Conocí a Mercedes en segundo de primaria. Era alta, tenía el pelo liso y castaño, y en su frente caía un flequillo ligero, que le daba un aire juvenil. La piel blanca y sedosa como la de una porcelana, las mejillas coloreadas con rubor rosa pálido y las manos largas, finas, con las uñas siempre al natural. Había llegado a comienzo de ese año para dictarnos un poco de teoría musical, técnica vocal, bases rítmicas.

Tienes buen oído, Laura, me decía después de un tiempo. Me gustaba participar, hacer la primera voz para la canción del acto cívico y así fui involucrándome con mi profesora hasta que un día me preguntó si quería recibir clases particulares en su casa. Puedes aprender guitarra, ¿te gustaría? Sí, claro, le contesté.

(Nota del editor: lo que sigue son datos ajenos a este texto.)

import Summits.ResolutionOfSingularities.ResolutionOfSingularities.Theorems.WildQuotientsSummitReductionStubPairOrbitBlowupCentreLocalLemmas4
import HarnessLib

/-!
# `WildQuotients.SummitReduction` (stmt-ResolutionOfSingularities-16324), line `FramePerfect`:
# the special fibre of a chart at an arbitrary prime over the base, as a local ring of the model
# `l[x, y]/(xy - ā)` over the residue field (algebra of stub `stub_pair_orbitBlowupCentreLocal`, file 11)

Route `ResolutionOfSingularities/WildQuotients`, crux `SummitReduction`; helper file of stub
`stub_pair_orbitBlowupCentreLocal` (C2: de Jong 1996, 3.4 Claim (ii) over the orbit centre). File 6
puts the completed local ring of the blown-up curve at a point `x'` over the centre in the form
`(R_𝔔)^` for a chart ring `R = Λ[x, y]/(xy - a₀)` over the Cohen coordinates `Λ` of the base and a
prime `𝔔 ⊇ 𝔪_Λ R`; file 4 treated the ORIGIN `𝔔 ∋ x̄, ȳ`. For clause (H4) off the origins and for
clause (H2) one needs every prime `𝔔 ⊇ 𝔪_Λ R`: this file PROVES that **the special fibre
`R_𝔔/𝔪_Λ R_𝔔` of the chart is the local ring of the model `l[x, y]/(xy - ā)` over ANY copy `l` of
the residue field `Λ/𝔪_Λ` at a prime `𝔔_l`, containing `x̄` (resp. `ȳ`) iff `𝔔` does, compatibly
with the scalars** (`exists_chartFibre_equiv_localization_model`): `R/𝔪_Λ R ≅ (Λ/𝔪_Λ)[x, y]/(xy - ā)`
(`AlgebraicNodeRing.quotientEquiv`), coefficients are changed along `l ≅ Λ/𝔪_Λ`
(`AlgebraicNodeRing.exists_ringEquiv_of_ringEquiv`), and quotients commute with localization. The
copy `l` is the residue field of the base local ring `A` (`exists_ringEquiv_residueField_of_cohen`:
`A → Λ` residually bijective), so that the comparison is over `κ(y)` as clause (H2) requires.
("For the convenience of the reader we give the special fibre intersected with this chart; it is
the spectrum of the ring `k[u, t₁']/(ut₁')`", de Jong 1996, p. 64.)
-/

set_option linter.dupNamespace false

noncomputable section

open IsLocalRing
open Literature.AlgebraicGeometry.Resolution
open Literature.AlgebraicGeometry.Resolution.DeJong1996

namespace Summit.ResolutionOfSingularities.ResolutionOfSingularities.Theorems

universe u

/-! ## Change of coefficients in `R[x, y]/(xy - a)` -/

section Coefficients

/-- **`R[x, y]/(xy - a) ≅ S[x, y]/(xy - e a)` along a ring isomorphism `e : R ≅ S`**, reducing the
coefficients of representatives. [folklore] -/
theorem AlgebraicNodeRing.exists_ringEquiv_of_ringEquiv {R S : Type u} [CommRing R] [CommRing S]
    (e : R ≃+* S) (a : R) :
    ∃ τ : AlgebraicNodeRing R a ≃+* AlgebraicNodeRing S (e a),
      ∀ p : MvPolynomial (Fin 2) R, τ (AlgebraicNodeRing.mk R a p) =
        AlgebraicNodeRing.mk S (e a) (MvPolynomial.map (e : R →+* S) p) := by
  have hJ : Ideal.span {algNodeRelation S (e a)} =
      (Ideal.span {algNodeRelation R a}).map
        ((MvPolynomial.mapEquiv (Fin 2) e : MvPolynomial (Fin 2) R ≃+* MvPolynomial (Fin 2) S) :
          MvPolynomial (Fin 2) R →+* MvPolynomial (Fin 2) S) := by
    rw [Ideal.map_span, Set.image_singleton]
    congr 2
    change _ = MvPolynomial.map (e : R →+* S) (algNodeRelation R a)
    rw [AlgebraicNodeRing.map_algNodeRelation]
    rfl
  refine ⟨Ideal.quotientEquiv _ _ (MvPolynomial.mapEquiv (Fin 2) e) hJ, fun p => ?_⟩
  rw [AlgebraicNodeRing.mk_apply, AlgebraicNodeRing.mk_apply, Ideal.quotientEquiv_mk]
  rfl

end Coefficients

/-! ## The residue field of the base in Cohen coordinates -/

section Residue

/-- **A copy `l` of the residue field of `A` is identified with the residue field of `Λ`** along a
ring map `β : A → Λ` with `𝔪_A Λ = 𝔪_Λ` which is residually onto (e.g. Cohen coordinates
`A → Â ≅ Λ`): the isomorphism sends the class of `a` to the residue of `β a`. [folklore] -/
theorem exists_ringEquiv_residueField_of_cohen {A Λ : Type u} [CommRing A] [IsLocalRing A]
    [CommRing Λ] [IsLocalRing Λ] (l : Type u) [Field l] [Algebra A l]
    (hl : Function.Surjective (algebraMap A l)) (hlk : ∀ a, algebraMap A l a = 0 ↔ a ∈ maximalIdeal A)
    (β : A →+* Λ) (hβM : (maximalIdeal A).map β = maximalIdeal Λ)
    (hβR : Function.Surjective ((Ideal.Quotient.mk (maximalIdeal Λ)).comp β)) :
    ∃ eκ : l ≃+* ResidueField Λ, ∀ a, eκ (algebraMap A l a) = residue Λ (β a) := by
  set g : A →+* ResidueField Λ := (residue Λ).comp β with hg
  have hker : RingHom.ker (algebraMap A l) ≤ RingHom.ker g := by
    intro a ha
    rw [RingHom.mem_ker] at ha ⊢
    rw [hg, RingHom.comp_apply, residue_eq_zero_iff, ← hβM]
    exact Ideal.mem_map_of_mem β ((hlk a).mp ha)
  let φ : l →+* ResidueField Λ := (algebraMap A l).liftOfSurjective hl ⟨g, hker⟩
  have hφ : ∀ a, φ (algebraMap A l a) = residue Λ (β a) := fun a =>
    (algebraMap A l).liftOfSurjective_comp_apply hl ⟨g, hker⟩ a
  have hbij : Function.Bijective φ := by
    refine ⟨φ.injective, fun z => ?_⟩
    obtain ⟨a, ha⟩ := hβR z
    exact ⟨algebraMap A l a, by rw [hφ]; exact ha⟩
  exact ⟨RingEquiv.ofBijective φ hbij, hφ⟩

end Residue

/-! ## The special fibre of the chart at a prime over the base -/

section ChartFibre

variable {Λ : Type u} [CommRing Λ] [IsLocalRing Λ] {R : Type u} [CommRing R] [Algebra Λ R]
  (𝔔 : Ideal R) [𝔔.IsPrime]
  (h𝔔Λ : (maximalIdeal Λ).map (algebraMap Λ R) ≤ 𝔔)
  (T : Type u) [CommRing T] [Algebra R T] [IsLocalization.AtPrime T 𝔔]
  (l : Type u) [Field l] (eκ : l ≃+* ResidueField Λ) {abar : ResidueField Λ}
  (eR : (R ⧸ (maximalIdeal Λ).map (algebraMap Λ R)) ≃+* AlgebraicNodeRing (ResidueField Λ) abar)
  (heR : ∀ lam : Λ, eR (Ideal.Quotient.mk _ (algebraMap Λ R lam)) =
    algebraMap (ResidueField Λ) _ (residue Λ lam))

include h𝔔Λ heR in
/-- **Abstract form of `exists_chartFibre_equiv_localization_model`**: the chart ring `R` enters only
through an identification `eR : R/𝔪_Λ R ≅ κ[x, y]/(xy - ā)` over `κ = Λ/𝔪_Λ`; then `T/𝔪_Λ T`, `T` a
local ring of `R` at a prime `𝔔 ⊇ 𝔪_Λ R`, is a local ring of `l[x, y]/(xy - ā)` (coefficients moved
along `eκ : l ≅ κ`) at the prime `𝔔_l` corresponding to `𝔔̄`, compatibly with the scalars `Λ → l`.
[cite: DeJong1996, 3.4 Claim (ii), p. 64] -/
theorem exists_quotient_equiv_localization_model_of_quotient_equiv :
    ∃ (𝔔l : Ideal (AlgebraicNodeRing l (eκ.symm abar))) (_ : 𝔔l.IsPrime)
      (ι : (T ⧸ ((maximalIdeal Λ).map (algebraMap Λ R)).map (algebraMap R T)) ≃+*
        Localization.AtPrime 𝔔l),
      (∀ (r : R) (p : MvPolynomial (Fin 2) (ResidueField Λ)),
        eR (Ideal.Quotient.mk _ r) = AlgebraicNodeRing.mk (ResidueField Λ) abar p →
          (AlgebraicNodeRing.mk l (eκ.symm abar) (MvPolynomial.map (eκ.symm : ResidueField Λ →+* l) p) ∈ 𝔔l ↔
            r ∈ 𝔔)) ∧
      (∀ lam : Λ, ι (Ideal.Quotient.mk _ (algebraMap R T (algebraMap Λ R lam))) =
        algebraMap l (Localization.AtPrime 𝔔l) (eκ.symm (residue Λ lam))) := by
  classical
  -- the quotient prime `𝔔̄` of `R/I`, `I = 𝔪_Λ R`, and the localization `T/IT`
  haveI h𝔔b : (𝔔.map (Ideal.Quotient.mk ((maximalIdeal Λ).map (algebraMap Λ R)))).IsPrime :=
    isPrime_map_quotient_mk 𝔔 h𝔔Λ
  haveI hloc : IsLocalization.AtPrime (T ⧸ (((maximalIdeal Λ).map (algebraMap Λ R)).map (algebraMap R T)))
      (𝔔.map (Ideal.Quotient.mk ((maximalIdeal Λ).map (algebraMap Λ R)))) := by
    have inst : @IsLocalization (R ⧸ ((maximalIdeal Λ).map (algebraMap Λ R))) _
        (Algebra.algebraMapSubmonoid (R ⧸ ((maximalIdeal Λ).map (algebraMap Λ R))) 𝔔.primeCompl)
        (T ⧸ (((maximalIdeal Λ).map (algebraMap Λ R)).map (algebraMap R T))) _ _ := inferInstance
    rwa [algebraMapSubmonoid_quotient_primeCompl 𝔔 h𝔔Λ] at inst
  -- `R/I ≅ κ[x, y]/(xy - ā) ≅ l[x, y]/(xy - ā_l)`
  obtain ⟨τ₂, hτ₂⟩ := AlgebraicNodeRing.exists_ringEquiv_of_ringEquiv eκ.symm abar
  let τ : (R ⧸ (maximalIdeal Λ).map (algebraMap Λ R)) ≃+* AlgebraicNodeRing l (eκ.symm abar) :=
    eR.trans τ₂
  have hτ : ∀ (r : R) (p : MvPolynomial (Fin 2) (ResidueField Λ)),
      eR (Ideal.Quotient.mk _ r) = AlgebraicNodeRing.mk (ResidueField Λ) abar p →
        τ (Ideal.Quotient.mk _ r) =
          AlgebraicNodeRing.mk l (eκ.symm abar) (MvPolynomial.map (eκ.symm : ResidueField Λ →+* l) p) :=
    fun r p h => by rw [RingEquiv.trans_apply, h, hτ₂]
  have hτC : ∀ lam : Λ, τ (Ideal.Quotient.mk _ (algebraMap Λ R lam)) =
      algebraMap l _ (eκ.symm (residue Λ lam)) := fun lam => by
    rw [hτ (algebraMap Λ R lam) (MvPolynomial.C (residue Λ lam)) (by rw [heR]; rfl), MvPolynomial.map_C]
    rfl
  -- the prime `𝔔_l` and the localization
  set 𝔔l : Ideal (AlgebraicNodeRing l (eκ.symm abar)) :=
    (𝔔.map (Ideal.Quotient.mk ((maximalIdeal Λ).map (algebraMap Λ R)))).map τ.toRingHom with h𝔔l
  haveI h𝔔lp : 𝔔l.IsPrime := Ideal.map_isPrime_of_equiv τ
  have hmem : ∀ z, τ z ∈ 𝔔l ↔ z ∈ 𝔔.map (Ideal.Quotient.mk ((maximalIdeal Λ).map (algebraMap Λ R))) :=
    fun z => mem_map_ringEquiv_iff τ _ z
  have hmemR : ∀ r : R, τ (Ideal.Quotient.mk _ r) ∈ 𝔔l ↔ r ∈ 𝔔 := fun r => by
    rw [hmem, Ideal.mem_quotient_iff_mem_sup, sup_eq_left.mpr h𝔔Λ]
  have H : (𝔔.map (Ideal.Quotient.mk ((maximalIdeal Λ).map (algebraMap Λ R)))).primeCompl.map
      τ.toMonoidHom = 𝔔l.primeCompl := by
    ext z
    simp only [Submonoid.mem_map, Ideal.mem_primeCompl_iff]
    constructor
    · rintro ⟨w, hw, rfl⟩
      change τ w ∉ 𝔔l
      rwa [hmem]
    · intro hz
      refine ⟨τ.symm z, ?_, ?_⟩
      · rw [← hmem, RingEquiv.apply_symm_apply]; exact hz
      · change τ (τ.symm z) = z
        exact RingEquiv.apply_symm_apply τ z
  let ι : (T ⧸ (((maximalIdeal Λ).map (algebraMap Λ R)).map (algebraMap R T))) ≃+*
      Localization.AtPrime 𝔔l :=
    IsLocalization.ringEquivOfRingEquiv
      (M := (𝔔.map (Ideal.Quotient.mk ((maximalIdeal Λ).map (algebraMap Λ R)))).primeCompl)
      (T := 𝔔l.primeCompl) (T ⧸ (((maximalIdeal Λ).map (algebraMap Λ R)).map (algebraMap R T)))
      (Localization.AtPrime 𝔔l) τ H
  have hι : ∀ z, ι (algebraMap (R ⧸ (maximalIdeal Λ).map (algebraMap Λ R)) _ z) =
      algebraMap _ (Localization.AtPrime 𝔔l) (τ z) :=
    fun z => IsLocalization.ringEquivOfRingEquiv_eq H z
  refine ⟨𝔔l, h𝔔lp, ι, fun r p h => ?_, fun lam => ?_⟩
  · rw [← hτ r p h, hmemR]
  · rw [IsScalarTower.algebraMap_apply l (AlgebraicNodeRing l (eκ.symm abar)) (Localization.AtPrime 𝔔l),
      ← hτC, ← hι, Ideal.Quotient.algebraMap_quotient_map_quotient]

end ChartFibre

section Chart

/-- **The special fibre `T/𝔪_Λ T` of the chart `T = R_𝔔`, `R = Λ[x, y]/(xy - a₀)`, is the local
ring of the model `l[x, y]/(xy - ā)` at a prime `𝔔_l`**, for any copy `eκ : l ≅ Λ/𝔪_Λ` of the
residue field (`ā ∈ l` the copy of the residue of `a₀`): `𝔔_l` contains `x̄` (resp. `ȳ`) iff `𝔔`
does, and the identification sends the class of a scalar `λ ∈ Λ` to the copy of its residue
(`R/𝔪_Λ R ≅ (Λ/𝔪_Λ)[x, y]/(xy - ā)`, `AlgebraicNodeRing.quotientEquiv`, and the abstract form).
[cite: DeJong1996, 3.4 Claim (ii), p. 64] -/
theorem exists_chartFibre_equiv_localization_model {Λ : Type u} [CommRing Λ] [IsLocalRing Λ] {a₀ : Λ}
    (𝔔 : Ideal (AlgebraicNodeRing Λ a₀)) [𝔔.IsPrime]
    (h𝔔Λ : (maximalIdeal Λ).map (algebraMap Λ (AlgebraicNodeRing Λ a₀)) ≤ 𝔔)
    (T : Type u) [CommRing T] [Algebra (AlgebraicNodeRing Λ a₀) T] [IsLocalization.AtPrime T 𝔔]
    (l : Type u) [Field l] (eκ : l ≃+* ResidueField Λ) :
    ∃ (𝔔l : Ideal (AlgebraicNodeRing l (eκ.symm (residue Λ a₀)))) (_ : 𝔔l.IsPrime)
      (ι : (T ⧸ ((maximalIdeal Λ).map (algebraMap Λ (AlgebraicNodeRing Λ a₀))).map
          (algebraMap (AlgebraicNodeRing Λ a₀) T)) ≃+* Localization.AtPrime 𝔔l),
      (AlgebraicNodeRing.u l (eκ.symm (residue Λ a₀)) ∈ 𝔔l ↔ AlgebraicNodeRing.u Λ a₀ ∈ 𝔔) ∧
      (AlgebraicNodeRing.v l (eκ.symm (residue Λ a₀)) ∈ 𝔔l ↔ AlgebraicNodeRing.v Λ a₀ ∈ 𝔔) ∧
      (∀ lam : Λ, ι (Ideal.Quotient.mk _ (algebraMap (AlgebraicNodeRing Λ a₀) T
          (algebraMap Λ (AlgebraicNodeRing Λ a₀) lam))) =
        algebraMap l (Localization.AtPrime 𝔔l) (eκ.symm (residue Λ lam))) := by
  obtain ⟨𝔔l, h𝔔lp, ι, hmem, hι⟩ :=
    exists_quotient_equiv_localization_model_of_quotient_equiv 𝔔 h𝔔Λ T l eκ
      (AlgebraicNodeRing.quotientEquiv Λ a₀ (maximalIdeal Λ))
      (fun lam => AlgebraicNodeRing.quotientEquiv_mk_algebraMap Λ a₀ (maximalIdeal Λ) lam)
  refine ⟨𝔔l, h𝔔lp, ι, ?_, ?_, hι⟩
  · have h := hmem (AlgebraicNodeRing.u Λ a₀) (MvPolynomial.X 0)
      (AlgebraicNodeRing.quotientEquiv_mk_u Λ a₀ (maximalIdeal Λ))
    rwa [MvPolynomial.map_X] at h
  · have h := hmem (AlgebraicNodeRing.v Λ a₀) (MvPolynomial.X 1)
      (AlgebraicNodeRing.quotientEquiv_mk_v Λ a₀ (maximalIdeal Λ))
    rwa [MvPolynomial.map_X] at h

end Chart

end Summit.ResolutionOfSingularities.ResolutionOfSingularities.Theorems

end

Le dije que iba a consultarlo con mis papás. Siempre se habían mostrado entusiastas con las actividades extracurriculares. Desde hacía algunos años estaba en clases de tenis y había explorado con equitación, ballet, natación, patinaje. ¿Por qué iban a negarse a que aprendiera un poco de nociones musicales y de guitarra con mi profesora favorita?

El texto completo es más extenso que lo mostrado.